*EXERCISE REQUIREMENTS*: Go through the entries below and print, exactly, the lines starting at the one with "# Reindexing the" and ending at the one with "inputs (hLiu418, h413)", keeping both ends and no others.

-----

import Literature.AlgebraicGeometry.AbelianSchemes.SerreTensorFunctoriality
import HarnessLib

/-!
# Reindexing the powers of an abelian scheme: `(Aⁿ)ᵐ ≅ A^{m·n}`

Topic `AlgebraicGeometry/AbelianSchemes`, namespace `Literature.AlgebraicGeometry.AbelianSchemes.AbelianSchemeOver` (constructions with
bodies + proved theorems; no named fact, no `sorry`, no `instance`, no notation; any base `S`).  Cell `hodgecm-mathlib`, F0/P6 «MOD»,
P6a organ (g2) FILE 6a (bookkeeping for the composition law `(A ⊗_𝒪 𝔞) ⊗_𝒪 𝔟 ≅ A ⊗_𝒪 (𝔞 ⊗_𝒪 𝔟)`, FILE 6b
`SerreTensorComposition`); `--supports stmt-HodgeConjecture-24832`, count-neutral.  HC_CM is proved only modulo the 2 remaining named
inputs (hLiu418, h413) until rung 0 closes; this file discharges none of them.

## Mathematics

The iterated fibre power `(Aⁿ)ᵐ` of the abelian scheme `A/S` (FILE 1's `pow`, a chosen product in `Over S` with its product group law)
is canonically isomorphic, as a group object, to `A^{m·n}`: a point of either is a family of points of `A` indexed by `Fin m × Fin n`,
reindexed along `finProdFinEquiv : Fin m × Fin n ≃ Fin (m·n)`.  Both directions are tuplings of coordinate homomorphisms, hence
homomorphisms (products and projections of group schemes, [MumfordFogartyKirwan1994, Ch. 6 §1]).

## Contents

* §1 `powPowProj A m n i k : ((A.pow n).pow m).X ⟶ A.X` (double coordinate), `isMonHom_powPowProj`, `powPow_hom_ext`, `powPowLift` with
  `powPowLift_proj`;
* §2 `powPowToPow`, `powToPowPow`, **`powPowIso A m n : ((A.pow n).pow m).X ≅ (A.pow (m * n)).X`**, `isMonHom_powPowIso` (both directions),
  `powPowIso_hom_powProj : _ ≫ A.powProj (m*n) (finProdFinEquiv (i, k)) = A.powPowProj m n i k`, `powPowIso_inv_proj`.

## References
* [MumfordFogartyKirwan1994] D. Mumford, J. Fogarty, F. Kirwan, *Geometric Invariant Theory*, 3rd ed., Ch. 6 §1 Def. 6.1 (p. 115), Cor. 6.4 (p. 117).
* [Conrad2004GrossZagier] B. Conrad, *Gross–Zagier revisited*, MSRI Publ. 49 (2004), §7 (where the reindexing is used).
* Tree: ★ `AbelianSchemes/SerreTensorFunctoriality` (FILE 3) and its imports (`pow`, `powProj`, `powLift`, `powHomEquiv`, `powMap`).
-/

noncomputable section

universe u

open CategoryTheory CategoryTheory.Limits AlgebraicGeometry MonoidalCategory CartesianMonoidalCategory
open scoped MonObj

namespace Literature.AlgebraicGeometry.AbelianSchemes

namespace AbelianSchemeOver

variable {S : Scheme.{u}} (A : AbelianSchemeOver S) (m n : ℕ)

/-! ## §1 Double coordinates `pr_{i,k} : (Aⁿ)ᵐ ⟶ A` and the comparison maps -/

/-- The double coordinate `pr_{i,k} := pr_i ≫ pr_k : (Aⁿ)ᵐ ⟶ A`. [cite: MumfordFogartyKirwan1994, Ch. 6 §1 Definition 6.1 (p. 115)] -/
def powPowProj (i : Fin m) (k : Fin n) : ((A.pow n).pow m).X ⟶ A.X := (A.pow n).powProj m i ≫ A.powProj n k

/-- `pr_{i,k}` is a homomorphism. [cite: MumfordFogartyKirwan1994, Ch. 6 §1 Corollary 6.4 (p. 117)] -/
theorem isMonHom_powPowProj (i : Fin m) (k : Fin n) : IsMonHom (A.powPowProj m n i k) := by
  haveI := (A.pow n).isMonHom_powProj m i
  haveI := A.isMonHom_powProj n k
  unfold powPowProj
  infer_instance

variable {A m n}

/-- Points of `(Aⁿ)ᵐ` are determined by their double coordinates. [cite: MumfordFogartyKirwan1994, Ch. 6 §1 Definition 6.1 (p. 115)] -/
theorem powPow_hom_ext {T : Over S} {g h : T ⟶ ((A.pow n).pow m).X}
    (hgh : ∀ i k, g ≫ A.powPowProj m n i k = h ≫ A.powPowProj m n i k) : g = h :=
  pow_hom_ext fun i => pow_hom_ext fun k => by simpa only [powPowProj, Category.assoc] using hgh i k

/-- Double tupling: the `T`-point `((f_{i,k})_k)_i` of `(Aⁿ)ᵐ`. [cite: MumfordFogartyKirwan1994, Ch. 6 §1 Definition 6.1 (p. 115)] -/
def powPowLift {T : Over S} (f : Fin m → Fin n → (T ⟶ A.X)) : T ⟶ ((A.pow n).pow m).X := powLift fun i => powLift (f i)

/-- `((f_{i,k})) ≫ pr_{i,k} = f_{i,k}`. [cite: MumfordFogartyKirwan1994, Ch. 6 §1 Definition 6.1 (p. 115)] -/
@[reassoc (attr := simp)]
theorem powPowLift_proj {T : Over S} (f : Fin m → Fin n → (T ⟶ A.X)) (i : Fin m) (k : Fin n) :
    powPowLift f ≫ A.powPowProj m n i k = f i k := by
  rw [powPowLift, powPowProj, ← Category.assoc, powLift_powProj, powLift_powProj]

variable (A m n)

/-! ## §2 The isomorphism `(Aⁿ)ᵐ ≅ A^{m·n}` (index pairs `(i, k) ↦ finProdFinEquiv (i, k)`) -/

/-- `(Aⁿ)ᵐ ⟶ A^{m·n}`: coordinate `l ↦ pr_{(l.divNat, l.modNat)}`. [cite: MumfordFogartyKirwan1994, Ch. 6 §1 Definition 6.1 (p. 115)] -/
def powPowToPow : ((A.pow n).pow m).X ⟶ (A.pow (m * n)).X :=
  powLift fun l => A.powPowProj m n (finProdFinEquiv.symm l).1 (finProdFinEquiv.symm l).2

/-- `A^{m·n} ⟶ (Aⁿ)ᵐ`: double coordinate `(i, k) ↦ pr_{finProdFinEquiv (i,k)}`. [cite: MumfordFogartyKirwan1994, Ch. 6 §1 Definition 6.1 (p. 115)] -/
def powToPowPow : (A.pow (m * n)).X ⟶ ((A.pow n).pow m).X :=
  powPowLift fun i k => A.powProj (m * n) (finProdFinEquiv (i, k))

/-- `powPowToPow ≫ pr_l = pr_{l.divNat, l.modNat}`. [cite: MumfordFogartyKirwan1994, Ch. 6 §1 Definition 6.1 (p. 115)] -/
@[reassoc (attr := simp)]
theorem powPowToPow_powProj (l : Fin (m * n)) :
    A.powPowToPow m n ≫ A.powProj (m * n) l = A.powPowProj m n (finProdFinEquiv.symm l).1 (finProdFinEquiv.symm l).2 := by
  rw [powPowToPow, powLift_powProj]

/-- `powToPowPow ≫ pr_{i,k} = pr_{finProdFinEquiv (i,k)}`. [cite: MumfordFogartyKirwan1994, Ch. 6 §1 Definition 6.1 (p. 115)] -/
@[reassoc (attr := simp)]
theorem powToPowPow_proj (i : Fin m) (k : Fin n) :
    A.powToPowPow m n ≫ A.powPowProj m n i k = A.powProj (m * n) (finProdFinEquiv (i, k)) := by
  rw [powToPowPow, powPowLift_proj]

/-- **`(Aⁿ)ᵐ ≅ A^{m·n}`** (reindexing the coordinates along `Fin m × Fin n ≃ Fin (m·n)`).
[cite: MumfordFogartyKirwan1994, Ch. 6 §1 Definition 6.1 (p. 115)] -/
def powPowIso : ((A.pow n).pow m).X ≅ (A.pow (m * n)).X where
  hom := A.powPowToPow m n
  inv := A.powToPowPow m n
  hom_inv_id := powPow_hom_ext fun i k => by
    rw [Category.assoc, powToPowPow_proj, powPowToPow_powProj, Equiv.symm_apply_apply, Category.id_comp]
  inv_hom_id := pow_hom_ext fun l => by
    rw [Category.assoc, powPowToPow_powProj, powToPowPow_proj, Prod.mk.eta, Equiv.apply_symm_apply, Category.id_comp]

/-- Both directions of `(Aⁿ)ᵐ ≅ A^{m·n}` are homomorphisms. [cite: MumfordFogartyKirwan1994, Ch. 6 §1 Corollary 6.4 (p. 117)] -/
theorem isMonHom_powPowIso : IsMonHom (A.powPowIso m n).hom ∧ IsMonHom (A.powPowIso m n).inv := by
  haveI : IsMonHom (A.powPowIso m n).hom :=
    isMonHom_powLift _ fun l => A.isMonHom_powPowProj m n _ _
  exact ⟨‹_›, inferInstance⟩

/-- `powPowIso.hom ≫ pr_{finProdFinEquiv (i,k)} = pr_{i,k}`. [cite: MumfordFogartyKirwan1994, Ch. 6 §1 Definition 6.1 (p. 115)] -/
@[reassoc (attr := simp)]
theorem powPowIso_hom_powProj (i : Fin m) (k : Fin n) :
    (A.powPowIso m n).hom ≫ A.powProj (m * n) (finProdFinEquiv (i, k)) = A.powPowProj m n i k := by
  change A.powPowToPow m n ≫ _ = _
  rw [powPowToPow_powProj, Equiv.symm_apply_apply]

/-- `powPowIso.inv ≫ pr_{i,k} = pr_{finProdFinEquiv (i,k)}`. [cite: MumfordFogartyKirwan1994, Ch. 6 §1 Definition 6.1 (p. 115)] -/
@[reassoc (attr := simp)]
theorem powPowIso_inv_proj (i : Fin m) (k : Fin n) :
    (A.powPowIso m n).inv ≫ A.powPowProj m n i k = A.powProj (m * n) (finProdFinEquiv (i, k)) :=
  powToPowPow_proj A m n i k

end AbelianSchemeOver

end Literature.AlgebraicGeometry.AbelianSchemes

end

-----

*PROBLEM SOLUTION*:
# Reindexing the powers of an abelian scheme: `(Aⁿ)ᵐ ≅ A^{m·n}`

Topic `AlgebraicGeometry/AbelianSchemes`, namespace `Literature.AlgebraicGeometry.AbelianSchemes.AbelianSchemeOver` (constructions with
bodies + proved theorems; no named fact, no `sorry`, no `instance`, no notation; any base `S`).  Cell `hodgecm-mathlib`, F0/P6 «MOD»,
P6a organ (g2) FILE 6a (bookkeeping for the composition law `(A ⊗_𝒪 𝔞) ⊗_𝒪 𝔟 ≅ A ⊗_𝒪 (𝔞 ⊗_𝒪 𝔟)`, FILE 6b
`SerreTensorComposition`); `--supports stmt-HodgeConjecture-24832`, count-neutral.  HC_CM is proved only modulo the 2 remaining named
inputs (hLiu418, h413) until rung 0 closes; this file discharges none of them.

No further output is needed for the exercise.